§ Task requirements: The response must contain every line of the records that follow, duplicated exactly.

Data excerpts
import Summits.Ventures.Crystal3D.Theorems.StickyWulffConstantGenericWallFloorStackLedgerLocalSep
import Summits.Ventures.Crystal3D.Theorems.StickyWulffConstantGenericWallFloorStackLedgerOneSidedTilt
import Summits.Ventures.Crystal3D.Theorems.StickyWulffConstantGenericWallFloorStackWalkInjectiveTiltRef
import HarnessLib

/-!
# The separated two-grain stack ledger with TILTED verticals (crux `GenericWallFloor`, line `WallLedgerG`)

HONEST FRAMING. Venture `Summits/Ventures/Crystal3D` (cell `crystal3d-full`), helper `--supports` the crux
`GenericWallFloor` (stmt-Ventures-19480), registered line `WallLedgerG`, open stub `stub_twoSlabAdhesion`.  Rung credit
only; F-C1 not moved; NOT the stub.  `twoSlabAdhesion_stackLedger_local_sep` (19480-p2 g4) VERBATIM with the two walk
verticals replaced by unit `z₁`, `z₂` with `‖z₁ − e₃‖ ≤ 1/4`, `‖z₂ + e₃‖ ≤ 1/4` and the bottom slots steep for them
(every slot of `e₃`-component `≥ 13/25`, resp. `≤ −13/25`, qualifies: `exists_tilt_vertical{,_down}`); frame sets
`M₁`, `M₂` of the `z₁`- and `z₂`-stacks SEPARATED; conclusion: the cell inequality of `TwoSlabAdhesion` at FULL charge
`½(κ₁+κ₂)`, `κᵢ = √2·|⟪Aᵢuᵢ, e₃⟫|`, NO residual, inputs {`ExactOnly`(C12-55), `DoubleStarCoaxialAt`, `CapPairCoaxial`}.
Tools: `…StackWalkInjectiveTilt{,Ref}`, `flux_loss_inner_disc_tilt`, `norm_le_of_mem_cell`.  Corollary (next file):
the two-sided WORD ledger for chain pairs with in-plane slots of `e₃`-components `≥ 13/25` / `≤ −13/25` (census: `31 %`
of the «one grain separated» class of `Σ9` at `0.88–0.999`, `50 %` of mutual arrival at `0.74–0.99`).  NOT the stub.
-/

noncomputable section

§ Solution to the exercise:
import Summits.Ventures.Crystal3D.Theorems.StickyWulffConstantGenericWallFloorStackLedgerLocalSep
import Summits.Ventures.Crystal3D.Theorems.StickyWulffConstantGenericWallFloorStackLedgerOneSidedTilt
import Summits.Ventures.Crystal3D.Theorems.StickyWulffConstantGenericWallFloorStackWalkInjectiveTiltRef
import HarnessLib

/-!
# The separated two-grain stack ledger with TILTED verticals (crux `GenericWallFloor`, line `WallLedgerG`)

HONEST FRAMING. Venture `Summits/Ventures/Crystal3D` (cell `crystal3d-full`), helper `--supports` the crux
`GenericWallFloor` (stmt-Ventures-19480), registered line `WallLedgerG`, open stub `stub_twoSlabAdhesion`.  Rung credit
only; F-C1 not moved; NOT the stub.  `twoSlabAdhesion_stackLedger_local_sep` (19480-p2 g4) VERBATIM with the two walk
verticals replaced by unit `z₁`, `z₂` with `‖z₁ − e₃‖ ≤ 1/4`, `‖z₂ + e₃‖ ≤ 1/4` and the bottom slots steep for them
(every slot of `e₃`-component `≥ 13/25`, resp. `≤ −13/25`, qualifies: `exists_tilt_vertical{,_down}`); frame sets
`M₁`, `M₂` of the `z₁`- and `z₂`-stacks SEPARATED; conclusion: the cell inequality of `TwoSlabAdhesion` at FULL charge
`½(κ₁+κ₂)`, `κᵢ = √2·|⟪Aᵢuᵢ, e₃⟫|`, NO residual, inputs {`ExactOnly`(C12-55), `DoubleStarCoaxialAt`, `CapPairCoaxial`}.
Tools: `…StackWalkInjectiveTilt{,Ref}`, `flux_loss_inner_disc_tilt`, `norm_le_of_mem_cell`.  Corollary (next file):
the two-sided WORD ledger for chain pairs with in-plane slots of `e₃`-components `≥ 13/25` / `≤ −13/25` (census: `31 %`
of the «one grain separated» class of `Σ9` at `0.88–0.999`, `50 %` of mutual arrival at `0.74–0.99`).  NOT the stub.
-/

noncomputable section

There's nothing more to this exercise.